To the extent that Van Velzor’s argument on appeal comports with his
objections at trial, we fail to see how Bradley’s discovery responses had any
relevance at the final trial because they were never admitted as evidence. See
Ceramic Tile Int’l, Inc. v. Balusek, 137 S.W.3d 722, 724 (Tex. App.—San Antonio
2004, no pet.) (reasoning that pleadings are not evidence unless offered and
admitted as evidence by the trial court); Barnard v. Barnard, 133 S.W.3d 782,
789 (Tex. App.—Fort Worth 2004, pet. denied) (reasoning that while a court may
take judicial notice of its own files, it may not take judicial notice of the truth of the
allegations in its files). Moreover, while hybrid representation is generally not
2 permitted, see, e.g., Posner v. Dallas Cnty. Child Welfare Unit of Tex. Dep’t of
Human Servs., 784 S.W.2d 585, 588 (Tex. App.—Eastland 1990, writ denied),
the trial court specifically noted at the outset of the final trial that Bradley was
appearing pro se. That Bradley had received assistance from Legal Aid in the
past did not, ipso facto, mean that he was represented by Legal Aid at the time of
trial, as Van Velzor appears to argue. Van Velzor contends that Bradley’s “unfair
advantage” deprived him of due process, but Van Velzor never objected on due
process grounds. See In re L.M.I., 119 S.W.3d 707, 710‒11 (Tex. 2003), cert.
denied, 541 U.S. 1043 (2004) (reasoning that constitutional arguments must be
preserved for appellate review). We overrule Van Velzor’s first issue.
Van Velzor argues in his second issue that the trial court erred by failing to
stop the trial once he brought his hybrid-representation objection to its attention.
Van Velzor never moved for a continuance or a mistrial, nor does he direct us to
any authority requiring the trial court to sua sponte halt proceedings after
overruling a party’s objection. We overrule Van Velzor’s second issue.
Van Velzor argues in his third issue that he was denied due process
because Bradley “engaged in evasive testimony.” Notwithstanding that he never
raised this issue below, see Tex. R. App. P. 33.1(a), the trial court afforded Van
Velzor an opportunity to make an opening statement, present evidence, and
make a closing argument. If Van Velzor thought that Bradley had testified
evasively, then he could have called himself or another witness to clear up the
3 record or provide controverting testimony, but he did not do so. We overrule his
third issue.
In his fourth issue, Van Velzor argues that he was denied a fair trial and
due process because the trial court overruled his objection to Bradley’s opening
statement and prohibited him from questioning Bradley about his criminal record.
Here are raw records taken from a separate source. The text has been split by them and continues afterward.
import Summits.CriticalPhenomena.Ising3DConformalLimit.Theorems.ReflectionTwinExistsContinuousLimitWeightedIffExponent
import HarnessLib

/-!
# K1′ ⟸ item 4657 by name: the open stub of line `Sketch` is an alias of `ClusterRigidity.ClusterPointsMoebius`
# (crux `ExistsContinuousLimit`, stmt-CriticalPhenomena-4582; registered sub-goal
# `stub_clusterPointInversionCovariant_of_clusterPointsMoebius`)

The open stub K1′ `stub_clusterPointInversionCovariant` of line `Sketch` (every normalised cluster point of the pinned
`ℤ³` zoom is covariant under the unit inversion with SOME continuous positive weight) follows from item 4657
`ClusterRigidity.ClusterPointsMoebius` BY NAME: a cluster point in the sense of `IsClusterPoint` (mesh sequence
`u k → 0⁺`, finitely many meshes may exceed `1`) becomes a member of the cluster set of items 4657/4659 (meshes in
`(0,1]`, renormalisation written inline) after dropping an initial segment of the sequence
(`mem_clusterSet_of_isClusterPoint`), item 4657 then gives Möbius covariance with some `Δ`, whose inversion clause is
K1′ with the weight `‖·‖^{2Δ}` (`clusterPointInversionCovariant_iff_exists_exponent`, p156705). Together with the landed
converse direction `clusterPointsMoebius_of_doubling_of_inversionCovariant` (item 6150 ∧ K1′ ⟹ item 4657 up to its
sign clause `0 < Δ`, p156070/p156418) this places K1′ exactly: 4657 ⟹ K1′ ⟹ (4657 minus sign, given 6150). Nothing
here is progress on the open problem; it pins the stub to an existing item for the ledger. [folklore]
-/

noncomputable section

namespace Summit.CriticalPhenomena.Ising3DConformalLimit.ReflectionTwinExistsContinuousLimit

open Literature.Probability.LatticeModels Filter Set
open scoped Topology
open Summit.CriticalPhenomena.Ising3DConformalLimit.MoebiusLimitExistsOnlyInteraction (rhoPin IsClusterPoint)
open Summit.CriticalPhenomena.Ising3DConformalLimit.Cruxes.ExistsScaleCovariantLimit.TwoHierarchies
  (rhoStar_eq_rhoPin)

/-- Re-indexing a locally uniform limit along a map of index filters (here: dropping an initial segment of a
sequence). [folklore] -/
theorem tendstoLocallyUniformlyOn_comp_index {α β ι ι' : Type*} [TopologicalSpace α] [UniformSpace β]
    {F : ι → α → β} {f : α → β} {p : Filter ι} {p' : Filter ι'} {s : Set α} {φ : ι' → ι}
    (h : TendstoLocallyUniformlyOn F f p s) (hφ : Tendsto φ p' p) :
    TendstoLocallyUniformlyOn (fun m => F (φ m)) f p' s := by
  intro u hu x hx
  obtain ⟨t, ht, hev⟩ := h u hu x hx
  exact ⟨t, ht, hφ.eventually hev⟩

/-- **A cluster point of the pinned zoom is a member of the cluster set of items 4657/4659**: its mesh sequence
`u k → 0⁺` is eventually in `(0,1]`; shifting past that index gives a mesh sequence in `(0,1]` tending to `0`
along which the same locally uniform convergence holds, with `ρ_pin` written inline (`rhoStar_eq_rhoPin`).
[folklore] -/
theorem mem_clusterSet_of_isClusterPoint {S : CorrFamily 3} (hS : IsClusterPoint S) :
    ∃ u : ℕ → ℝ, (∀ k, u k ∈ Set.Ioc (0:ℝ) 1) ∧ Tendsto u atTop (𝓝 0) ∧
      ∀ n, TendstoLocallyUniformlyOn
        (fun k => rescaledCorrelator (criticalCorr 3)
          (fun δ : ℝ => (criticalTwoPoint 3 (Pi.single 0 ⌊δ⁻¹⌋)) ^ (-(1/2:ℝ))) n (u k))
        (S n) atTop (NonCoincident 3 n) := by
  obtain ⟨u, hu, hconv⟩ := hS
  have hu' := tendsto_nhdsWithin_iff.1 hu
  have hev : ∀ᶠ k in atTop, u k ∈ Set.Ioc (0:ℝ) 1 := by
    have h1 : ∀ᶠ k in atTop, u k < 1 := (tendsto_order.1 hu'.1).2 1 one_pos
    filter_upwards [h1, hu'.2] with k hk1 hk0
    exact ⟨hk0, hk1.le⟩
  obtain ⟨N, hN⟩ := eventually_atTop.1 hev
  refine ⟨fun k => u (k + N), fun k => hN _ (Nat.le_add_left N k), hu'.1.comp (tendsto_add_atTop_nat N),
    fun n => ?_⟩
  rw [rhoStar_eq_rhoPin]
  exact tendstoLocallyUniformlyOn_comp_index (F := fun k => rescaledCorrelator (criticalCorr 3) rhoPin n (u k))
    (φ := fun k => k + N) (hconv n) (tendsto_add_atTop_nat N)

/-- **Registered sub-goal `stub_clusterPointInversionCovariant_of_clusterPointsMoebius`: item 4657
`ClusterRigidity.ClusterPointsMoebius` ⟹ K1′** (the open stub `stub_clusterPointInversionCovariant` of line `Sketch`,
verbatim), with the weight `‖·‖^{2Δ}` of the item's Möbius exponent. [folklore] -/
theorem stub_clusterPointInversionCovariant_of_clusterPointsMoebius :
    Summit.CriticalPhenomena.Ising3DConformalLimit.Theses.ClusterRigidity.ClusterPointsMoebius →
    ∀ S : Literature.Probability.LatticeModels.CorrFamily 3,
      (∀ n z, z ∉ Literature.Probability.LatticeModels.NonCoincident 3 n → S n z = 0) →
      Summit.CriticalPhenomena.Ising3DConformalLimit.MoebiusLimitExistsOnlyInteraction.IsClusterPoint S →
      ∃ w : EuclideanSpace ℝ (Fin 3) → ℝ, (∀ v, v ≠ 0 → 0 < w v) ∧ ContinuousOn w {0}ᶜ ∧
        ∀ (n : ℕ) (x : Fin n → EuclideanSpace ℝ (Fin 3)), (∀ i, x i ≠ 0) →
          S n (fun i => EuclideanGeometry.inversion (0 : EuclideanSpace ℝ (Fin 3)) 1 (x i)) =
            (∏ i, w (x i)) * S n x := by
  intro h4657 S hN hS
  obtain ⟨u, hu1, hu0, hconv⟩ := mem_clusterSet_of_isClusterPoint hS
  obtain ⟨Δ, -, hM⟩ := h4657 S ⟨hN, u, hu1, hu0, hconv⟩
  exact (clusterPointInversionCovariant_iff_exists_exponent S hN hS).2 ⟨Δ, hM.isInversionCovariant⟩

end Summit.CriticalPhenomena.Ising3DConformalLimit.ReflectionTwinExistsContinuousLimit

end
/-- The symmetry on one period: `GS (-s) = R (GS s)` for `s ∈ (-π, π)`. [folklore] -/
theorem GS_neg {s : ℝ} (hs : s ∈ Ioo (-π) π) : Φ.GS (-s) = reflectLast 3 (Φ.GS s) := by
  rcases lt_trichotomy s 0 with h | h | h
  · rw [GS, if_pos (by linarith), GS, if_neg (not_le.2 h), reflectLast_reflectLast]
  · subst h
    rw [neg_zero, GS, if_pos le_rfl, reflectLast_eq_self_of_apply_last Φ.γNS_zero_apply_last]
  · rw [GS, if_neg (by linarith), GS, if_pos h.le, neg_neg]

/-- **The curve is symmetric**: `γS (-θ) = R (γS θ)`. [folklore] -/
theorem γS_neg (θ : ℝ) : Φ.γS (-θ) = reflectLast 3 (Φ.γS θ) := by
  obtain ⟨n, hn⟩ := exists_red_eq θ
  have hr := red_mem θ
  rw [hn] at hr
  rcases hr.2.lt_or_eq with hlt | heq
  · have hmem : -θ - (-n : ℤ) * (2 * π) ∈ Ioc (-π) π := ⟨by push_cast; linarith, by push_cast; linarith [hr.1]⟩
    have hred : red (-θ) = -(θ - n * (2 * π)) := by
      rw [red_eq_of_mem hmem]; push_cast; ring
    rw [γS, γS, hred, hn, Φ.GS_neg ⟨hr.1, hlt⟩]
  · have hmem : -θ - (-n - 1 : ℤ) * (2 * π) ∈ Ioc (-π) π :=
      ⟨by push_cast; linarith [Real.pi_pos], by push_cast; linarith [Real.pi_pos]⟩
    have hred : red (-θ) = π := by
      rw [red_eq_of_mem hmem]; push_cast; linarith
    rw [γS, γS, hred, hn, heq, GS, if_pos Real.pi_pos.le,
      reflectLast_eq_self_of_apply_last Φ.γNS_pi_apply_last]

/-- **The symmetric union is a symmetric knot.** [folklore] -/
theorem symKnot_isSymmetric : Φ.symKnot.IsSymmetric := fun z ↦ by
  obtain ⟨θ, rfl⟩ := circlePoint_surjective z
  rw [reflectLast_one_circlePoint, symKnot_apply_circlePoint, symKnot_apply_circlePoint, γS_neg]

/-- An angle in `(-π, π]` with positive sine lies in `(0, π)`. [folklore] -/
theorem mem_Ioo_of_sin_pos {r : ℝ} (hr : r ∈ Ioc (-π) π) (hs : 0 < Real.sin r) : r ∈ Ioo 0 π := by
  refine ⟨?_, lt_of_le_of_ne hr.2 fun h ↦ by rw [h, Real.sin_pi] at hs; exact lt_irrefl _ hs⟩
  by_contra h
  push Not at h
  have := Real.sin_nonpos_of_nonpos_of_neg_pi_le h hr.1.le
  linarith

/-- **The symmetric union maps the open upper semicircle into the open northern hemisphere.**
[folklore] -/
theorem symKnot_apply_three_pos (z : 𝕊 1) (hz : 0 < (z : 𝔼 2) 1) : 0 < ((Φ.symKnot z : 𝕊 3) : 𝔼 4) 3 := by
  obtain ⟨θ, rfl⟩ := circlePoint_surjective z
  have hr := red_mem θ
  obtain ⟨n, hn⟩ := exists_red_eq θ
  rw [circlePoint_apply_one] at hz
  have hsin : 0 < Real.sin (red θ) := by rwa [hn, Real.sin_sub_int_mul_two_pi]
  have hmem := mem_Ioo_of_sin_pos hr hsin
  rw [symKnot_apply_circlePoint, γS, GS, if_pos hmem.1.le, show (3 : Fin 4) = Fin.last 3 from rfl]
  exact Φ.γNS_apply_last_pos hmem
Van Velzor never raised fair-trial and due-process arguments in the trial court; he
therefore failed to preserve them for appellate review. See Tex. R. App. P.
33.1(a). To the extent that Van Velzor merely argues that the trial court abused
its discretion by overruling his objection and by prohibiting him from questioning
Bradley about his criminal background, even if the trial court abused its
discretion, the error was unquestionably harmless in light of the entire record.
See Tex. R. App. P. 44.1(a).
Van Velzor argues that the trial court erred by assessing costs against him
because he filed an affidavit of indigence that Bradley never contested. 2 See
Tex. R. Civ. P. 145. To the extent that the judgment requires Van Velzor to pay
any costs, the clerk’s record contains an affidavit of indigence filed by Van Velzor
for purposes of costs on appeal, see Tex. R. App. P. 20.1, not for costs in the
trial court. We overrule Van Velzor’s fourth issue.
2 The final judgment provides that “[c]osts are to be borne by the party incurring same.”
4 Having overruled all of Van Velzor’s issues, we affirm the trial court’s
judgment.
/s/ Bill Meier
BILL MEIER JUSTICE
PANEL: LIVINGSTON, C.J.; MEIER and GABRIEL, JJ.